_Exercise brief_. Give back the lines of the records exactly, starting at the first and ending at the one with "and the closed form of".

BEGIN Excerpted records

import Summits.FinalStateConjecture.FinalStateConjecture.Theorems.SwallowTheDatumKerrShieldedDataExistCapFarKilling
import Summits.FinalStateConjecture.FinalStateConjecture.Theorems.SwallowTheDatumKerrShieldedDataExistCapFarShift
import Summits.FinalStateConjecture.FinalStateConjecture.Theorems.SwallowTheDatumKerrShieldedDataExistCapFarSymbolK
import Literature.Geometry.Lorentzian.InducedVacuumData
import HarnessLib

/-!
# `KerrShieldedDataExist`, line `plug-the-second-sheet` (skeleton v4 "KerrCap") — stub `stub_capFarK`:
# the far zone of the cap is a Dafermos–Rodnianski end, second-fundamental-form half

Support file (`--supports stmt-FinalStateConjecture-10055`; everything proved, no definitions, no named facts):
the registered stub `stub_capFarK` of `Cruxes/KerrShieldedDataExist/Lines/plug_the_second_sheet.lean`, proved
verbatim. On the far zone `s = ‖u‖ > σ₅` the cap map `Ψ(u) = (T(q s) + c, X u)` IS the Boyer–Lindquist slice
`{t_BL = c}` of Kerr(`M, a`) in quasi-isotropic Cartesian coordinates, and the stationary Killing vector
`∂_{t*} = ∂_{t_BL}` splits along it as `∂_t = N_l ν + DΨ(b)` (lapse `N_l = 1/m`, shift `b = β ẑ × u`,
`β = −2Mar s²/A_s`; `…CapFarShift.lean`). Hence, whatever future unit normal `N` is given (it equals
`m(∂_{t*} − DΨ b)` there, `KerrCap.capFar_normal_eq`), the second fundamental form is

  `K_N(v, w) = −(m/2) (𝓛_b h)(v, w) = −(m/2)(∂_b[h(v, w)] + h(Db v, w) + h(v, Db w))`

(`KerrCap.secondFundamentalForm_capFar`: the chart-generic Killing identity `KerrCap.secondFundamentalForm_add_swap_eq`
of `…CapFarKilling.lean`, symmetry of `K`, stationarity `Kerr.fderiv_bilin_basisVector_zero`, and the closed form of
`h` from `…StubCapFarH.lean`) — the classical `K_{ij} = (2N)⁻¹(∇_iβ_j + ∇_jβ_i)` of a stationary slicing. With
`b ∈ O(s⁻²)`, `Db ∈ O(s⁻³)`, `Dh ∈ O(s⁻¹)`, `m, h ∈ O(1)` as smooth symbols (`…CapFarSymbolK.lean`) this is
`O_k(s⁻³)` for every `k`; in particular any total field `kTot` agreeing with `K_N` beyond `σ₅` lies in `O₁(s⁻³)`
(**`stub_capFarK`**), the Dafermos–Rodnianski admissibility of `k` on the end (only the `rφ`, `θφ`
Boyer–Lindquist components are nonzero, of orders `aM/r²`, `a³M/r³`: Brandt–Seidel 1996).

References: Wald 1984, (10.2.13), (E.2.30); Brandt–Seidel, PRD 54 (1996) 1403, §II; Bartnik, CPAM 39 (1986),
Def. 2.1; Dafermos–Rodnianski arXiv:0811.0354, App. B.2.3; O'Neill 1983, Ch. 4, Lemma 4.4.
-/

-- the doubled `FinalStateConjecture` path component is the summit/problem naming scheme, not a mistake
set_option linter.dupNamespace false
-- iterated operator-norm spaces (values of `DG`, `D²Φ`): nested instance problems, as in `CoordTensorCovariance.lean`
set_option maxSynthPendingDepth 3

noncomputable section

open Set Function Filter Topology TopologicalSpace Bornology
open scoped Manifold ContDiff Topology InnerProductSpace
open Literature.Geometry.Lorentzian
open Summit.FinalStateConjecture.FinalStateConjecture.Theorems.KerrShieldedDataExist

namespace Summit.FinalStateConjecture.FinalStateConjecture.Theorems.SwallowTheDatum

namespace KerrCap

section Far

variable {M a c σ₅ : ℝ} {τ ϱ α : ℝ → ℝ} {X : E3 → E3}

/-- **The second fundamental form of the cap on the far zone is `−(m/2) 𝓛_b h`**: for `u ∈ Ω` with `‖u‖ > σ₅`,
any smooth future unit normal field `N` along `Ψ`, and `b`, `m` the shift and inverse lapse of
`capFar_lapseShift` (differentiable at `u`),
`K_N(v, w) = −(m(u)/2)(∂_{b(u)}[h(v, w)] + h_u(Db(u)v, w) + h_u(v, Db(u)w))` with the CLOSED FORM
`h_z(v, w) = (Σ_s/s⁴)⟪v, w⟫ + a²(r²s² + 2Mrs² + a²z₂²)/(Σ_s s⁴)(z₀v₁ − z₁v₀)(z₀w₁ − z₁w₀)` of the induced
metric (`bilin_fderiv_capFar`): `K_N` is symmetric (`secondFundamentalForm_comm`), `N = m(∂_{t*} − DΦ b)` near `u`
(`capFar_normal_eq`), `∂_{t*}` is Killing (`Kerr.fderiv_bilin_basisVector_zero`), and
`secondFundamentalForm_add_swap_eq` applies. This is `K_{ij} = (2N)⁻¹(∇_iβ_j + ∇_jβ_i)` for the
Boyer–Lindquist slicing of Kerr (Wald 1984, (10.2.13), (E.2.30); Brandt–Seidel 1996, §II).
[cite: Wald1984, (10.2.13)] [cite: BrandtSeidel1996, §II] -/
theorem secondFundamentalForm_capFar [Kerr.Facts] {σ rc : ℝ} {Ω : Opens E3} {Ψ : Ω → Kerr.region a rc}
    {N : E3 → E4} (hMn : 0 ≤ M) (ha : |a| < M) (hσ : 0 < σ) (hσ₅ : σ < σ₅)
    (hτ : ContDiff ℝ ∞ τ) (hϱ : ContDiff ℝ ∞ ϱ) (hα : ContDiff ℝ ∞ α)
    (hfar : ∀ s, σ₅ ≤ s → τ s = Negative.bentHeight M a (ϱ s) + c ∧
      ϱ s = s + M + (M ^ 2 - a ^ 2) / (4 * s) ∧
      α s = a / (Kerr.rPlus M a - Kerr.rMinus M a) *
        Real.log ((ϱ s - Kerr.rPlus M a) / (ϱ s - Kerr.rMinus M a)))
    (h8 : ∀ s, σ₅ ≤ s → 8 * M < ϱ s)
    (hX : ∀ u : E3, X u =
      !₂[(ϱ ‖u‖ * (Real.cos (α ‖u‖) * u 0 - Real.sin (α ‖u‖) * u 1) -
            a * (Real.sin (α ‖u‖) * u 0 + Real.cos (α ‖u‖) * u 1)) / ‖u‖,
         (ϱ ‖u‖ * (Real.sin (α ‖u‖) * u 0 + Real.cos (α ‖u‖) * u 1) +
            a * (Real.cos (α ‖u‖) * u 0 - Real.sin (α ‖u‖) * u 1)) / ‖u‖,
         ϱ ‖u‖ * u 2 / ‖u‖])
    {b : E3 → E3} {m : E3 → ℝ}
    (hb : ∀ u : E3, b u = (-(2 * M * ϱ ‖u‖ * a * ‖u‖ ^ 2 /
        ((ϱ ‖u‖ ^ 2 + a ^ 2) ^ 2 * ‖u‖ ^ 2 -
          (ϱ ‖u‖ ^ 2 - 2 * M * ϱ ‖u‖ + a ^ 2) * a ^ 2 * (‖u‖ ^ 2 - u 2 ^ 2)))) • !₂[-u 1, u 0, 0])
    (hm : ∀ u : E3, m u = Real.sqrt (((ϱ ‖u‖ ^ 2 + a ^ 2) ^ 2 * ‖u‖ ^ 2 -
          (ϱ ‖u‖ ^ 2 - 2 * M * ϱ ‖u‖ + a ^ 2) * a ^ 2 * (‖u‖ ^ 2 - u 2 ^ 2)) /
        ((ϱ ‖u‖ ^ 2 * ‖u‖ ^ 2 + a ^ 2 * u 2 ^ 2) * (ϱ ‖u‖ ^ 2 - 2 * M * ϱ ‖u‖ + a ^ 2))))
    (hΩ : (Ω : Set E3) = {u : E3 | σ < ‖u‖})
    (hΨ : ∀ u : Ω, (Ψ u : E4) = E4.ofTimeSpace (τ ‖(u : E3)‖) (X u))
    (hN : (Kerr.smoothMetric M a rc).IsFutureUnitNormal 𝓘(ℝ, E3)
      ((Kerr.timeOrientation M a rc hMn).ofLE le_top) Ψ (fun u ↦ N u))
    (hNs : ContDiffOn ℝ ∞ N Ω) [(Kerr.smoothMetric M a rc).HasLeviCivita]
    (u : Ω) (hu : σ₅ < ‖(u : E3)‖) (hmd : DifferentiableAt ℝ m u) (hbd : DifferentiableAt ℝ b u)
    (v w : E3) :
    (Kerr.smoothMetric M a rc).secondFundamentalForm 𝓘(ℝ, E3) Ψ (fun u ↦ N u) u v w =
      -(m u / 2 * (fderiv ℝ (fun z : E3 ↦
          (ϱ ‖z‖ ^ 2 * ‖z‖ ^ 2 + a ^ 2 * z 2 ^ 2) / ‖z‖ ^ 4 * ⟪v, w⟫_ℝ +
            a ^ 2 * (ϱ ‖z‖ ^ 2 * ‖z‖ ^ 2 + 2 * M * ϱ ‖z‖ * ‖z‖ ^ 2 + a ^ 2 * z 2 ^ 2) /
              ((ϱ ‖z‖ ^ 2 * ‖z‖ ^ 2 + a ^ 2 * z 2 ^ 2) * ‖z‖ ^ 4) *
            ((z 0 * v 1 - z 1 * v 0) * (z 0 * w 1 - z 1 * w 0))) u (b u) +
        ((ϱ ‖(u : E3)‖ ^ 2 * ‖(u : E3)‖ ^ 2 + a ^ 2 * (u : E3) 2 ^ 2) / ‖(u : E3)‖ ^ 4 *
            ⟪fderiv ℝ b u v, w⟫_ℝ +
          a ^ 2 * (ϱ ‖(u : E3)‖ ^ 2 * ‖(u : E3)‖ ^ 2 + 2 * M * ϱ ‖(u : E3)‖ * ‖(u : E3)‖ ^ 2 +
                a ^ 2 * (u : E3) 2 ^ 2) /
              ((ϱ ‖(u : E3)‖ ^ 2 * ‖(u : E3)‖ ^ 2 + a ^ 2 * (u : E3) 2 ^ 2) * ‖(u : E3)‖ ^ 4) *
            (((u : E3) 0 * fderiv ℝ b u v 1 - (u : E3) 1 * fderiv ℝ b u v 0) *
              ((u : E3) 0 * w 1 - (u : E3) 1 * w 0))) +
        ((ϱ ‖(u : E3)‖ ^ 2 * ‖(u : E3)‖ ^ 2 + a ^ 2 * (u : E3) 2 ^ 2) / ‖(u : E3)‖ ^ 4 *
            ⟪v, fderiv ℝ b u w⟫_ℝ +
          a ^ 2 * (ϱ ‖(u : E3)‖ ^ 2 * ‖(u : E3)‖ ^ 2 + 2 * M * ϱ ‖(u : E3)‖ * ‖(u : E3)‖ ^ 2 +
                a ^ 2 * (u : E3) 2 ^ 2) /
              ((ϱ ‖(u : E3)‖ ^ 2 * ‖(u : E3)‖ ^ 2 + a ^ 2 * (u : E3) 2 ^ 2) * ‖(u : E3)‖ ^ 4) *
            (((u : E3) 0 * v 1 - (u : E3) 1 * v 0) *
              ((u : E3) 0 * fderiv ℝ b u w 1 - (u : E3) 1 * fderiv ℝ b u w 0))))) := by
  have hσ₅0 : 0 < σ₅ := hσ.trans hσ₅
  have hs0 : 0 < ‖(u : E3)‖ := hσ₅0.trans hu
  have hu0 : (u : E3) ≠ 0 := norm_ne_zero_iff.1 hs0.ne'
  have hM := Negative.mass_pos ha
  have hr0 : 0 < ϱ ‖(u : E3)‖ := by linarith [h8 ‖(u : E3)‖ hu.le]
  have hne : ∀ z : Ω, (z : E3) ≠ 0 := by
    intro z h0
    have hz : (z : E3) ∈ (Ω : Set E3) := z.2
    rw [hΩ, Set.mem_setOf_eq, h0, norm_zero] at hz
    exact lt_irrefl 0 (hσ.trans hz)
  set Φ : E3 → E4 := fun u ↦ E4.ofTimeSpace (τ ‖u‖) (X u) with hΦdef
  have hΦΨ : ∀ z : Ω, (Ψ z : E4) = Φ z := hΨ
  -- smoothness of `Ψ` and of the lift of `N`
  have hΨs : ContMDiff 𝓘(ℝ, E3) 𝓘(ℝ, E4) ∞ Ψ := fun z ↦
    (ChartedSpace.liftPropWithinAt_subtypeVal_comp_iff Ψ Set.univ z).mp
      ((OpensChart.contMDiffAt_iff z (Subtype.val ∘ Ψ) Φ (fun z ↦ hΨ z)).2
        (contDiffAt_capImm hX hτ hϱ hα (hne z)))
  have hlift := OpensChart.contMDiff_lift_of_contDiffOn hΨs (ν := fun u ↦ N u) (N := N) (fun _ ↦ rfl) hNs
  -- symmetry of `K`
  have hsymm := (Kerr.smoothMetric M a rc).toPseudoRiemannianMetric.secondFundamentalForm_comm
    (I' := 𝓘(ℝ, E3)) (f := Ψ) (ν := fun u ↦ N u) hΨs hN.1.1 hlift u v w
  -- the Killing identity
  have hrad : 0 < Kerr.radius a (Φ u) := by
    show 0 < Kerr.radius a (E4.ofTimeSpace (τ ‖(u : E3)‖) (X u))
    rw [radius_capMap hX hu0 hr0]; exact hr0
  have hGd : DifferentiableAt ℝ (Kerr.bilin M a) (Φ u) :=
    (Kerr.contDiffAt_bilin M a hrad (n := 1)).differentiableAt one_ne_zero
  have hT : fderiv ℝ (Kerr.bilin M a) (Φ u) (E4.basisVector 0) = 0 := Kerr.fderiv_bilin_basisVector_zero M a hGd
  have hΦ2 : ContDiffAt ℝ 2 Φ u := (contDiffAt_capImm hX hτ hϱ hα hu0).of_le (by norm_cast)
  have hNev : N =ᶠ[𝓝 (u : E3)] fun z ↦ m z • (E4.basisVector 0 - fderiv ℝ Φ z (b z)) := by
    filter_upwards [(isOpen_lt continuous_const continuous_norm).mem_nhds hu] with z hz
    have hzΩ : z ∈ (Ω : Set E3) := by rw [hΩ]; exact hσ₅.trans hz
    exact capFar_normal_eq hMn ha hσ₅0 hτ hϱ hα hfar h8 hX hb hm hΨ hN ⟨z, hzΩ⟩ hz
  obtain ⟨hnormal, -, -⟩ := capFar_lapseShift ha hσ₅0 hτ hϱ hα hfar h8 hX hb hm hu
  have key := secondFundamentalForm_add_swap_eq (g := (Kerr.smoothMetric M a rc).toPseudoRiemannianMetric)
    (G := Kerr.bilin M a) (Kerr.smoothMetric_val M a rc) (Kerr.bilin_symm M a) (f := Ψ) (Φ := Φ) hΦΨ
    (ν := fun u ↦ N u) (N := N) (fun _ ↦ rfl) (y := u) (T := E4.basisVector 0) hΦ2 hmd hbd hNev hGd hT
    hnormal v w
  -- the closed form of `h`, near `u` and at `u`
  have hcf := fun (z : E3) (hz : σ₅ < ‖z‖) (v' w' : E3) ↦
    bilin_fderiv_capFar ha hσ₅0 hτ hϱ hα hfar h8 hX hz (τ ‖z‖) v' w'
  have hev : (fun z : E3 ↦ Kerr.bilin M a (Φ z) (fderiv ℝ Φ z v) (fderiv ℝ Φ z w)) =ᶠ[𝓝 (u : E3)]
      fun z : E3 ↦ (ϱ ‖z‖ ^ 2 * ‖z‖ ^ 2 + a ^ 2 * z 2 ^ 2) / ‖z‖ ^ 4 * ⟪v, w⟫_ℝ +
        a ^ 2 * (ϱ ‖z‖ ^ 2 * ‖z‖ ^ 2 + 2 * M * ϱ ‖z‖ * ‖z‖ ^ 2 + a ^ 2 * z 2 ^ 2) /
          ((ϱ ‖z‖ ^ 2 * ‖z‖ ^ 2 + a ^ 2 * z 2 ^ 2) * ‖z‖ ^ 4) *
        ((z 0 * v 1 - z 1 * v 0) * (z 0 * w 1 - z 1 * w 0)) := by
    filter_upwards [(isOpen_lt continuous_const continuous_norm).mem_nhds hu] with z hz
    exact hcf z hz v w
  rw [hev.fderiv_eq, hcf (u : E3) hu, hcf (u : E3) hu] at key
  rw [← hsymm] at key
  linear_combination key / 2

end Far

end KerrCap

/-! ### The stub -/

/-- **Stub `stub_capFarK` of the line `plug-the-second-sheet` (v4 "KerrCap"), proved verbatim** (asymptotics of
the second fundamental form): on the far zone the cap map is the Boyer–Lindquist slice `{t_BL = const}` of
Kerr(`M, a`) in quasi-isotropic Cartesian coordinates; whatever smooth future unit normal `N` is given, its second
fundamental form is `K_N = −(m/2) 𝓛_b h` there (`KerrCap.secondFundamentalForm_capFar`: lapse–shift splitting of
the Killing vector `∂_{t*}`, uniqueness of the future unit normal, the Killing identity in the chart), an `O_k(s⁻³)`
smooth symbol for every `k` (`KerrCap.isBigOSmooth_capFarK`: `b ∈ O(s⁻²)`, `Db ∈ O(s⁻³)`, `Dh ∈ O(s⁻¹)`,
`m, h ∈ O(1)`); so any total field `kTot` agreeing with it beyond `σ₅` lies in `O₁(s⁻³)` — componentwise on the
standard basis (`IsBigOSmooth.of_bilinForm_apply`) it agrees far out with that symbol (`IsBigOSmooth.congr_far`;
far enough that the explicit `m`, `b` are smooth there). [cite: BrandtSeidel1996, §II] [cite: Wald1984, (10.2.13)]
[cite: Bartnik1986, Def. 2.1] -/
theorem stub_capFarK :
    ∀ [Kerr.Facts] (M a c σ σ₅ rc : ℝ) (hM : 0 ≤ M) (τ ϱ α : ℝ → ℝ) (X : E3 → E3) (Ω : Opens E3)
      (Ψ : Ω → Kerr.region a rc) (N : E3 → E4) (kTot : E3 → E3 →L[ℝ] E3 →L[ℝ] ℝ),
      |a| < M → 0 ≤ rc → 0 < σ → σ < σ₅ →
      ContDiff ℝ ∞ τ → ContDiff ℝ ∞ ϱ → ContDiff ℝ ∞ α →
      (∀ s, σ₅ ≤ s → τ s = Negative.bentHeight M a (ϱ s) + c ∧
        ϱ s = s + M + (M ^ 2 - a ^ 2) / (4 * s) ∧
        α s = a / (Kerr.rPlus M a - Kerr.rMinus M a) *
          Real.log ((ϱ s - Kerr.rPlus M a) / (ϱ s - Kerr.rMinus M a))) →
      (∀ s, σ₅ ≤ s → 8 * M < ϱ s) →
      (∀ u : E3, X u =
        !₂[(ϱ ‖u‖ * (Real.cos (α ‖u‖) * u 0 - Real.sin (α ‖u‖) * u 1) -
              a * (Real.sin (α ‖u‖) * u 0 + Real.cos (α ‖u‖) * u 1)) / ‖u‖,
           (ϱ ‖u‖ * (Real.sin (α ‖u‖) * u 0 + Real.cos (α ‖u‖) * u 1) +
              a * (Real.cos (α ‖u‖) * u 0 - Real.sin (α ‖u‖) * u 1)) / ‖u‖,
           ϱ ‖u‖ * u 2 / ‖u‖]) →
      (Ω : Set E3) = {u : E3 | σ < ‖u‖} →
      (∀ u : Ω, (Ψ u : E4) = E4.ofTimeSpace (τ ‖(u : E3)‖) (X u)) →
      (Kerr.smoothMetric M a rc).IsFutureUnitNormal 𝓘(ℝ, E3)
        ((Kerr.timeOrientation M a rc hM).ofLE le_top) Ψ (fun u ↦ N u) → ContDiffOn ℝ ∞ N Ω →
      (∀ [(Kerr.smoothMetric M a rc).HasLeviCivita] (u : Ω), σ₅ < ‖(u : E3)‖ → ∀ v w : E3,
        kTot (u : E3) v w = (Kerr.smoothMetric M a rc).secondFundamentalForm 𝓘(ℝ, E3) Ψ (fun u ↦ N u) u v w) →
      IsBigOSmooth 1 (-3) kTot := by
  intro inst M a c σ σ₅ rc hM τ ϱ α X Ω Ψ N kTot ha _hrc hσ hσ₅ hτ hϱ hα hfar h8 hX hΩ hΨ hN hNs hK
  have hσ₅0 : 0 < σ₅ := hσ.trans hσ₅
  have hfar' : ∀ s, σ₅ ≤ s → ϱ s = s + M + (M ^ 2 - a ^ 2) / (4 * s) := fun s hs ↦ (hfar s hs).2.1
  haveI hLC : (Kerr.smoothMetric M a rc).HasLeviCivita :=
    (Kerr.smoothMetric M a rc).toPseudoRiemannianMetric.hasLeviCivita
  -- the shift field and the inverse lapse of the Boyer–Lindquist slicing, as explicit functions
  set b : E3 → E3 := fun u ↦ (-(2 * M * ϱ ‖u‖ * a * ‖u‖ ^ 2 /
      ((ϱ ‖u‖ ^ 2 + a ^ 2) ^ 2 * ‖u‖ ^ 2 -
        (ϱ ‖u‖ ^ 2 - 2 * M * ϱ ‖u‖ + a ^ 2) * a ^ 2 * (‖u‖ ^ 2 - u 2 ^ 2)))) • !₂[-u 1, u 0, 0] with hbdef
  set m : E3 → ℝ := fun u ↦ Real.sqrt (((ϱ ‖u‖ ^ 2 + a ^ 2) ^ 2 * ‖u‖ ^ 2 -
        (ϱ ‖u‖ ^ 2 - 2 * M * ϱ ‖u‖ + a ^ 2) * a ^ 2 * (‖u‖ ^ 2 - u 2 ^ 2)) /
      ((ϱ ‖u‖ ^ 2 * ‖u‖ ^ 2 + a ^ 2 * u 2 ^ 2) * (ϱ ‖u‖ ^ 2 - 2 * M * ϱ ‖u‖ + a ^ 2))) with hmdef
  have hb : ∀ u : E3, b u = (-(2 * M * ϱ ‖u‖ * a * ‖u‖ ^ 2 /
      ((ϱ ‖u‖ ^ 2 + a ^ 2) ^ 2 * ‖u‖ ^ 2 -
        (ϱ ‖u‖ ^ 2 - 2 * M * ϱ ‖u‖ + a ^ 2) * a ^ 2 * (‖u‖ ^ 2 - u 2 ^ 2)))) • !₂[-u 1, u 0, 0] :=
    fun u ↦ rfl
  have hm : ∀ u : E3, m u = Real.sqrt (((ϱ ‖u‖ ^ 2 + a ^ 2) ^ 2 * ‖u‖ ^ 2 -
        (ϱ ‖u‖ ^ 2 - 2 * M * ϱ ‖u‖ + a ^ 2) * a ^ 2 * (‖u‖ ^ 2 - u 2 ^ 2)) /
      ((ϱ ‖u‖ ^ 2 * ‖u‖ ^ 2 + a ^ 2 * u 2 ^ 2) * (ϱ ‖u‖ ^ 2 - 2 * M * ϱ ‖u‖ + a ^ 2))) := fun u ↦ rfl
  -- far out `b` and `m` are smooth
  obtain ⟨Rb, hRb⟩ := (KerrCap.isBigOSmooth_far_shift hσ₅0 hfar' 1 hb).eventually_contDiffAt
  obtain ⟨Rm, hRm⟩ := (KerrCap.isBigOSmooth_far_invLapse hσ₅0 hfar' 1 hm).eventually_contDiffAt
  refine IsBigOSmooth.of_bilinForm_apply (EuclideanSpace.basisFun (Fin 3) ℝ) fun i j ↦ ?_
  refine (KerrCap.isBigOSmooth_capFarK hσ₅0 hfar' 1 hb hm (EuclideanSpace.basisFun (Fin 3) ℝ i)
    (EuclideanSpace.basisFun (Fin 3) ℝ j)).congr_far (R₁ := max σ₅ (max Rb Rm)) fun y hy ↦ ?_
  have hyσ : σ₅ < ‖y‖ := lt_of_le_of_lt (le_max_left _ _) hy
  have hyb : Rb < ‖y‖ := lt_of_le_of_lt ((le_max_left _ _).trans (le_max_right _ _)) hy
  have hym : Rm < ‖y‖ := lt_of_le_of_lt ((le_max_right _ _).trans (le_max_right _ _)) hy
  have hyΩ : y ∈ (Ω : Set E3) := by
    rw [hΩ]
    exact hσ₅.trans hyσ
  have hmd : DifferentiableAt ℝ m y := (hRm y hym).differentiableAt (by simp)
  have hbd : DifferentiableAt ℝ b y := (hRb y hyb).differentiableAt (by simp)
  rw [hK ⟨y, hyΩ⟩ hyσ, KerrCap.secondFundamentalForm_capFar hM ha hσ hσ₅ hτ hϱ hα hfar h8 hX hb hm hΩ hΨ hN hNs
    ⟨y, hyΩ⟩ hyσ hmd hbd]

end Summit.FinalStateConjecture.FinalStateConjecture.Theorems.SwallowTheDatum

end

END Excerpted records

_Result for this exercise_.
import Summits.FinalStateConjecture.FinalStateConjecture.Theorems.SwallowTheDatumKerrShieldedDataExistCapFarKilling
import Summits.FinalStateConjecture.FinalStateConjecture.Theorems.SwallowTheDatumKerrShieldedDataExistCapFarShift
import Summits.FinalStateConjecture.FinalStateConjecture.Theorems.SwallowTheDatumKerrShieldedDataExistCapFarSymbolK
import Literature.Geometry.Lorentzian.InducedVacuumData
import HarnessLib

/-!
# `KerrShieldedDataExist`, line `plug-the-second-sheet` (skeleton v4 "KerrCap") — stub `stub_capFarK`:
# the far zone of the cap is a Dafermos–Rodnianski end, second-fundamental-form half

Support file (`--supports stmt-FinalStateConjecture-10055`; everything proved, no definitions, no named facts):
the registered stub `stub_capFarK` of `Cruxes/KerrShieldedDataExist/Lines/plug_the_second_sheet.lean`, proved
verbatim. On the far zone `s = ‖u‖ > σ₅` the cap map `Ψ(u) = (T(q s) + c, X u)` IS the Boyer–Lindquist slice
`{t_BL = c}` of Kerr(`M, a`) in quasi-isotropic Cartesian coordinates, and the stationary Killing vector
`∂_{t*} = ∂_{t_BL}` splits along it as `∂_t = N_l ν + DΨ(b)` (lapse `N_l = 1/m`, shift `b = β ẑ × u`,
`β = −2Mar s²/A_s`; `…CapFarShift.lean`). Hence, whatever future unit normal `N` is given (it equals
`m(∂_{t*} − DΨ b)` there, `KerrCap.capFar_normal_eq`), the second fundamental form is

  `K_N(v, w) = −(m/2) (𝓛_b h)(v, w) = −(m/2)(∂_b[h(v, w)] + h(Db v, w) + h(v, Db w))`

(`KerrCap.secondFundamentalForm_capFar`: the chart-generic Killing identity `KerrCap.secondFundamentalForm_add_swap_eq`
of `…CapFarKilling.lean`, symmetry of `K`, stationarity `Kerr.fderiv_bilin_basisVector_zero`, and the closed form of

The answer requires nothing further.